Fraser J.: presenting COVID critical care consortium, global collaboration of more than 330 hospital across 50 countries, 1021 patients enrolled to date, aimed to characterize COVID-19 ICU pts, & its subgroups: we need data to get whole picture!
And please take the ongoing related surveys, ie neonatal and pediatric ICU & ECMO survey http://bit.ly/3d7MSmR aimed to acquire basic informations on neonates & pediatric SARS-CoV-2 Coronavirus patients requiring ICU admission/ECMO, or the ethics ECMO & pandemis survey.

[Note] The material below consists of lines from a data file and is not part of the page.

import Summits.SmoothPoincare4.SmoothPoincare4.Theorems.CongruenceShadowsGriffithsHandlebodyExtensionCoverPlanarF
import HarnessLib

/-!
# SmoothPoincare4 / CongruenceShadows — `GriffithsHandlebodyExtension` (item stmt-SmoothPoincare4-15190): the planar family (E3), C.3 — the periodic branch family

Support file (`--supports` stmt-SmoothPoincare4-15190) of the homothety-cover proof of the genus-one
clause (E) of Griffiths' handlebody extension theorem — *every self-diffeomorphism of the Heegaard torus
`∂V` of the round solid torus fixing the base point and acting trivially on `π₁(∂V)` extends to a
self-diffeomorphism of `V`* (hypothesis `hE` of
`Literature.Topology.FourManifolds.RoundSolidTorusModel.diffeoExtends_of_map_ker_eq_ker_of_forall_diffeoExtends`).
See the module docstring of `…CoverDefs` for the whole line (E1–E6) and the notation
(`τ̂`, `δ_λ`, `ρ`, `χ`, `f`, `Δ^(c)`, `α`, `L`, `M`, `Ψ̂`, `ẽ_c`).

This part (E3-C, last third, i): the branch family `E_t = Φ_t ∘ e₀ ∘ k_t`: jointly smooth, injective with smooth
inverse at image points, PERIODIC (`E_{t+1} = E_t` on `‖z‖ < 1 + η/2`, `t ∈ (-1/4, 1/4)`), equal to `S_t` on the unit
circle and mapping the closed unit disc onto `{‖τ' (λ^t w)‖ ≤ λ^t}`; the log-coordinate `t(c)` and branch index.
-/

-- the registered namespace `Summit.SmoothPoincare4.SmoothPoincare4.Theorems` repeats a component
set_option linter.dupNamespace false

noncomputable section

namespace Summit.SmoothPoincare4.SmoothPoincare4.Theorems

namespace HomothetyCover

open Set Function Metric Filter
open scoped Topology ContDiff

namespace Planar

open Set Function Metric Filter
open scoped Topology ContDiff Manifold
open Literature.Topology.FourManifolds
attribute [local instance] factFinrankE2
variable {lam : ℝ} (P : PI lam)

section Branch

variable {lam : ℝ} {P : PI lam} {D : PI.CD P}

namespace PI.CD

namespace KD

variable (Q : D.KD)

/-- The branch family `E_t z = Φ_t (e₀ (k_t z))`. -/
def Ebr (t : ℝ) (z : E2) : E2 := D.Φ t (D.e₀ (Q.k t z))

/-- Its inverse `E'_t w = k_t⁻¹ (e₀⁻¹ (Φ_t⁻¹ w))` (a left inverse; `e₀⁻¹` is only a left inverse). -/
def Ebr' (t : ℝ) (w : E2) : E2 := Q.k' t (D.e₀' (D.Φ' t w))

/-- `E'_t ∘ E_t = id`. -/
theorem Ebr'_Ebr (t : ℝ) (z : E2) : Q.Ebr' t (Q.Ebr t z) = z := by
  simp [Ebr, Ebr', D.Φ'Φ, D.e₀'e₀, Q.k'_k]

/-- Each branch stage `E_t` is injective. -/
theorem Ebr_injective (t : ℝ) : Injective (Q.Ebr t) := fun a b h => by
  have := congrArg (Q.Ebr' t) h; rwa [Q.Ebr'_Ebr, Q.Ebr'_Ebr] at this

/-- `(t, z) ↦ E_t z` is smooth. -/
theorem contDiff_Ebr : ContDiff ℝ ∞ (uncurry Q.Ebr) := by
  have h1 : ContDiff ℝ ∞ (fun q : ℝ × E2 => D.e₀ (Q.k q.1 q.2)) := D.he₀.comp Q.contDiff_k
  exact D.hΦ.comp (contDiff_fst.prodMk h1)

/-- `E'` is smooth at the image points `(t, E_t z)`. -/
theorem contDiffAt_Ebr' (t : ℝ) (z : E2) : ContDiffAt ℝ ∞ (uncurry Q.Ebr') (t, Q.Ebr t z) := by
  have h1 : ContDiffAt ℝ ∞ (fun q : ℝ × E2 => D.Φ' q.1 q.2) (t, Q.Ebr t z) := D.hΦ'.contDiffAt
  have hval : (fun q : ℝ × E2 => D.Φ' q.1 q.2) (t, Q.Ebr t z) = D.e₀ (Q.k t z) := by
    show D.Φ' t (Q.Ebr t z) = _; rw [Ebr, D.Φ'Φ]
  have h2 := (D.he₀' (Q.k t z)).comp_contDiffWithinAt_of_eq (t, Q.Ebr t z)
    (h1.contDiffWithinAt (s := Set.univ)) hval
  rw [contDiffWithinAt_univ] at h2
  -- h2 : ContDiffAt (e₀' ∘ fun q => Φ' q.1 q.2) (t, Ebr t z)
  have h3 : ContDiffAt ℝ ∞ (fun q : ℝ × E2 => (q.1, (D.e₀' ∘ fun q : ℝ × E2 => D.Φ' q.1 q.2) q))
      (t, Q.Ebr t z) := contDiffAt_fst.prodMk h2
  exact Q.contDiff_k'.contDiffAt.comp _ h3

/-- **Periodicity of the branch family** on the slightly enlarged disc. -/
theorem Ebr_add_one (hlam : 1 < lam) {t : ℝ} (ht : t ∈ Ioo (-(1 / 4) : ℝ) (1 / 4)) {z : E2}
    (hz : ‖z‖ < 1 + D.η / 2) : Q.Ebr (t + 1) z = Q.Ebr t z := by
  have hl : 0 < lam := lt_trans zero_lt_one hlam
  have hk0 : Q.k t z = z := Q.k_of_le ht.2.le z
  have hk1 : Q.k (t + 1) z = D.H (t + 1) z := Q.k_of_ge (by linarith [ht.1]) z
  have hcl : tclamp (t + 1) = t + 1 := tclamp_of_mem ⟨by linarith [ht.1], by linarith [ht.2]⟩
  rw [Ebr, Ebr, hk0, hk1]
  by_cases hz1 : ‖z‖ < 1
  · obtain ⟨x, -, hxe⟩ := D.exists_hmap_e₀ hlam (t + 1) hz1
    rw [PI.CD.H, if_pos hz1, hxe, D.e₀'e₀, ← hxe, hcl, PI.CD.hmap, add_sub_cancel_right, D.ΦΦ']
  · have hz1' : 1 - D.η < ‖z‖ := by linarith [D.η_pos, not_lt.1 hz1]
    rw [D.H_eq_self hlam (t + 1) hz1']
    have hc : |‖z‖ - 1| < D.η := by rw [abs_lt]; constructor <;> linarith [D.η_pos]
    have hmem : P.τ' (D.e₀ z) ∈ ann := annInt_subset_ann (D.collar z hc)
    have := D.Φ_add_one_τ hl (t := t) ⟨by linarith [ht.1], by linarith [ht.2]⟩ hmem
    rwa [P.τ_τ'] at this

/-- Iterated periodicity `E_{t+n} = E_t` while all intermediate times stay in the window `(-1/4, 1/4)`. -/
theorem Ebr_add_int (hlam : 1 < lam) :
    ∀ (n : ℕ) {t : ℝ}, (∀ j : ℕ, j < n → t + j ∈ Ioo (-(1 / 4) : ℝ) (1 / 4)) →
      ∀ {z : E2}, ‖z‖ < 1 + D.η / 2 → Q.Ebr (t + n) z = Q.Ebr t z := by
  intro n
  induction n with
  | zero => intro t _ z _; simp
  | succ n ih =>
    intro t ht z hz
    rw [Nat.cast_succ, ← add_assoc, Q.Ebr_add_one hlam (ht n (Nat.lt_succ_self n)) hz]
    exact ih (fun j hj => ht j (Nat.lt_succ_of_lt hj)) hz

/-- On the unit circle `E_t = Φ_t ∘ τ = S_t`. -/
theorem Ebr_sphere {t : ℝ} (ht : t ∈ Ioo (-1 : ℝ) 2) {u : E2} (hu : ‖u‖ = 1) : Q.Ebr t u = P.S t u := by
  have hk : Q.k t u = u := Q.k_of_norm t (by rw [hu]; linarith [D.η_pos])
  rw [Ebr, hk, D.bdry u hu, D.track t ht u ⟨by rw [hu]; norm_num, by rw [hu]; norm_num⟩]

/-- The image of the closed unit disc under a branch stage: the closed Jordan domain of the
conjugated curve, `{‖τ' (c w)‖ ≤ c}`, `c = λ^t`. -/
theorem Ebr_image_closedBall (hlam : 1 < lam) {t : ℝ} (ht : t ∈ Ioo (-1 : ℝ) 2) :
    Q.Ebr t '' closedBall (0 : E2) 1 = {w | ‖P.τ' (cexp lam t • w)‖ ≤ cexp lam t} := by
  have hl : 0 < lam := lt_trans zero_lt_one hlam
  have hτc := P.continuous_τ hlam
  have hτ'c := P.continuous_τ' hlam
  have hc0 := cexp_ne_zero (lam := lam) t
  have hcpos := cexp_pos (lam := lam) t
  -- `Ebr t '' closedBall = Φ t '' (e₀ '' closedBall) = Φ t '' T`
  have h1 : Q.Ebr t '' closedBall (0 : E2) 1 = D.Φ t '' (D.e₀ '' closedBall 0 1) := by
    conv_rhs => rw [← Q.k_image_closedBall t]
    rw [← image_comp, ← image_comp]; rfl
  rw [h1, D.img_closedBall, ← P.image_τ_closedBall, ← image_comp]
  -- conjugation: `ψ = S'_t ∘ Φ_t ∘ τ` fixes the annulus
  set ψ : E2 → E2 := fun x => P.S' t (D.Φ t (P.τ x)) with hψ
  set ψ' : E2 → E2 := fun x => P.τ' (D.Φ' t (P.S t x)) with hψ'
  have hSc : Continuous (P.S t) := by
    show Continuous fun u : E2 => (cexp lam t)⁻¹ • P.τ (cexp lam t • u)
    exact (hτc.comp (continuous_id.const_smul (cexp lam t))).const_smul ((cexp lam t)⁻¹)
  have hS'c : Continuous (P.S' t) := by
    show Continuous fun u : E2 => (cexp lam t)⁻¹ • P.τ' (cexp lam t • u)
    exact (hτ'c.comp (continuous_id.const_smul (cexp lam t))).const_smul ((cexp lam t)⁻¹)
  have hΦc : Continuous (D.Φ t) := D.hΦ.continuous.comp (continuous_const.prodMk continuous_id)
  have hΦ'c : Continuous (D.Φ' t) := D.hΦ'.continuous.comp (continuous_const.prodMk continuous_id)
  have hψc : Continuous ψ := hS'c.comp (hΦc.comp hτc)
  have hψ'c : Continuous ψ' := hτ'c.comp (hΦ'c.comp hSc)
  have i1 : ∀ x, ψ' (ψ x) = x := fun x => by simp [hψ, hψ', P.S_S', D.Φ'Φ, P.τ'_τ]
  have i2 : ∀ x, ψ (ψ' x) = x := fun x => by simp [hψ, hψ', P.τ_τ', D.ΦΦ', P.S'_S]
  have hfix : ∀ u ∈ ann, ψ u = u := fun u hu => by simp [hψ, D.track t ht u hu, P.S'_S]
  have key := image_closedBall_of_fix_ann hψc hψ'c i1 i2 hfix
  have hcomp : D.Φ t ∘ P.τ = P.S t ∘ ψ := by funext x; simp [hψ, P.S_S']
  rw [hcomp, image_comp, key]
  ext w; constructor
  · rintro ⟨x, hx, rfl⟩
    show ‖P.τ' (cexp lam t • P.S t x)‖ ≤ cexp lam t
    rw [PI.S, smul_smul, mul_inv_cancel₀ hc0, one_smul, P.τ'_τ, norm_smul, Real.norm_eq_abs,
      abs_of_pos hcpos]
    rw [mem_closedBall_zero_iff] at hx
    nlinarith
  · intro hw
    refine ⟨P.S' t w, ?_, P.S_S' t w⟩
    rw [mem_closedBall_zero_iff, PI.S', norm_smul, Real.norm_eq_abs, abs_inv, abs_of_pos hcpos]
    rw [inv_mul_le_iff₀ hcpos, mul_one]
    exact hw

end KD

end PI.CD

end Branch

/-! ### C-iv. The log-periodic global family -/

section Global

variable {lam : ℝ} {P : PI lam} {D : PI.CD P}

namespace PI

variable (lam) in
/-- Log-coordinate `t(c) = log c / log λ`, so that `λ^{t(c)} = c`. -/
def tOf (c : ℝ) : ℝ := Real.log c / Real.log lam

variable (lam) in
/-- The branch index `m(c) = ⌊t(c) + 1/8⌋`. -/
def mOf (c : ℝ) : ℤ := ⌊tOf lam c + 1 / 8⌋

variable (lam) in
/-- The branch parameter `t(c) - m(c) ∈ [-1/8, 7/8)`. -/
def frac (c : ℝ) : ℝ := tOf lam c - mOf lam c

/-- `frac c ∈ [-1/8, 7/8)`. -/
theorem frac_mem (c : ℝ) : frac lam c ∈ Ico (-(1 / 8) : ℝ) (7 / 8) := by
  have h1 := Int.floor_le (tOf lam c + 1 / 8)
  have h2 := Int.lt_floor_add_one (tOf lam c + 1 / 8)
  simp only [frac, mOf, mem_Ico]
  constructor <;> linarith

/-- `t(λc) = t(c) + 1`. -/
theorem tOf_mul (hlam : 1 < lam) {c : ℝ} (hc : 0 < c) : tOf lam (lam * c) = tOf lam c + 1 := by
  have hl : Real.log lam ≠ 0 := (Real.log_pos hlam).ne'
  rw [tOf, tOf, Real.log_mul (by linarith) hc.ne', add_div, div_self hl, add_comm]

/-- `m(λc) = m(c) + 1`. -/
theorem mOf_mul (hlam : 1 < lam) {c : ℝ} (hc : 0 < c) : mOf lam (lam * c) = mOf lam c + 1 := by
  rw [mOf, mOf, tOf_mul hlam hc, show tOf lam c + 1 + 1 / 8 = tOf lam c + 1 / 8 + 1 by ring,
    Int.floor_add_one]

/-- `frac (λc) = frac c`: the branch parameter is log-periodic. -/
theorem frac_mul (hlam : 1 < lam) {c : ℝ} (hc : 0 < c) : frac lam (lam * c) = frac lam c := by
  rw [frac, frac, mOf_mul hlam hc, tOf_mul hlam hc]; push_cast; ring

/-- `λ^{t(c)} = c`. -/
theorem cexp_tOf (hlam : 1 < lam) {c : ℝ} (hc : 0 < c) : cexp lam (tOf lam c) = c := cexp_log hlam hc

/-- `t(c)` is smooth at `c > 0`. -/
theorem contDiffAt_tOf {c : ℝ} (hc : 0 < c) : ContDiffAt ℝ ∞ (tOf lam) c :=
  (Real.contDiffAt_log.2 hc.ne').div_const _

variable (P) in
/-- `S'_{t+m} = S'_t` for integer `m`. -/
theorem S'_add_int (hlam : 0 < lam) (m : ℤ) (t : ℝ) (w : E2) : P.S' (t + m) w = P.S' t w := by
  have := P.S_add_int hlam m t (P.S' t w)
  rw [P.S_S'] at this
  calc P.S' (t + m) w = P.S' (t + m) (P.S (t + m) (P.S' t w)) := by rw [this]
    _ = P.S' t w := P.S'_S _ _

variable (P) in
/-- `‖S'_t w‖ ≤ 1 ↔ ‖τ' (λ^t w)‖ ≤ λ^t`. -/
theorem norm_S'_le_one_iff (t : ℝ) (w : E2) :
    ‖P.S' t w‖ ≤ 1 ↔ ‖P.τ' (cexp lam t • w)‖ ≤ cexp lam t := by
  have hcpos := cexp_pos (lam := lam) t
  rw [PI.S', norm_smul, Real.norm_eq_abs, abs_inv, abs_of_pos hcpos, inv_mul_le_iff₀ hcpos, mul_one]

end PI

end Global

end Planar

end HomothetyCover

end Summit.SmoothPoincare4.SmoothPoincare4.Theorems

end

ECMO in COVID-19: What we have learned thus far? Lot of interesting topics & points of view discussed during this ELSO webinar, on April 22! Speakers & topics: Christian Bermudez & Holt Murray: regional coordination and collaboration on patients selection, cannulation, transfer, management strategies… Erik Osborn: successful ECMO support experiences, general management & procedures on extracorporeal support Troy Seelhammer & Tim Maul: hypercoagulable state of patients with Coronavirus infection & approaches to anticoagulation; circuits/devices shortage & potential alternatives. Here the slides!
Christian Bermudez, Professor of Surgery and Director of Thoracic Transplantation – Department of Surgery – University of Pennsylvania: ECMO Center Organization and Regional Coordination
Holt Murray, Department of Critical Care Medicine, Chief of Service UPMC Mercy and Assistant Professor, Critical Care Medicine, University of Pittsburgh School of Medicine Regional ECMO Coordination – 10 years in 10 minutes
Timothy M. Maul Perfusionist and Sr. Researcher – Nemours Children’s Hospital and Adjunct Asst. Professor, Biomedical Engineering, University of Pittsburgh Inflammation & Coagulation for SARS-COV-2: Perfusionist’s Perspective
The ECMOCARD Study first steps, trying to understand provide best care to COVID-19 patients who need critical care in ICU, from local outbreaks of Novel Coronavirus, to global pandemics of SARS-CoV-2. December, 26 2019: 4 unusual cases of pneumonia reported at HICWH Hospital in Wuhan, China; on January, 21 2020, first draft: ExtraCorporeal Membrane Oxygenation for 2019 WUhan CORonavirus Infection The ECMOWUCOR Observational trial, with study protocol in Chinese, Korean and Japanese one week later. At the end of January, ECMOWUCOR has been linked with SPRINT-SARI, Short PeRiod IncideNce sTudy of Severe Acute Respiratory Infection, & ISARIC, International Severe Acute Respiratory and Emerging Infection Consortium. On February, 4 2020, study title & acronym changed to ECMOCARD, ExtraCOrporeal Membrane, Oxygenation for novel Coronavlrus Acute Respiratory Disease… Work is in progress!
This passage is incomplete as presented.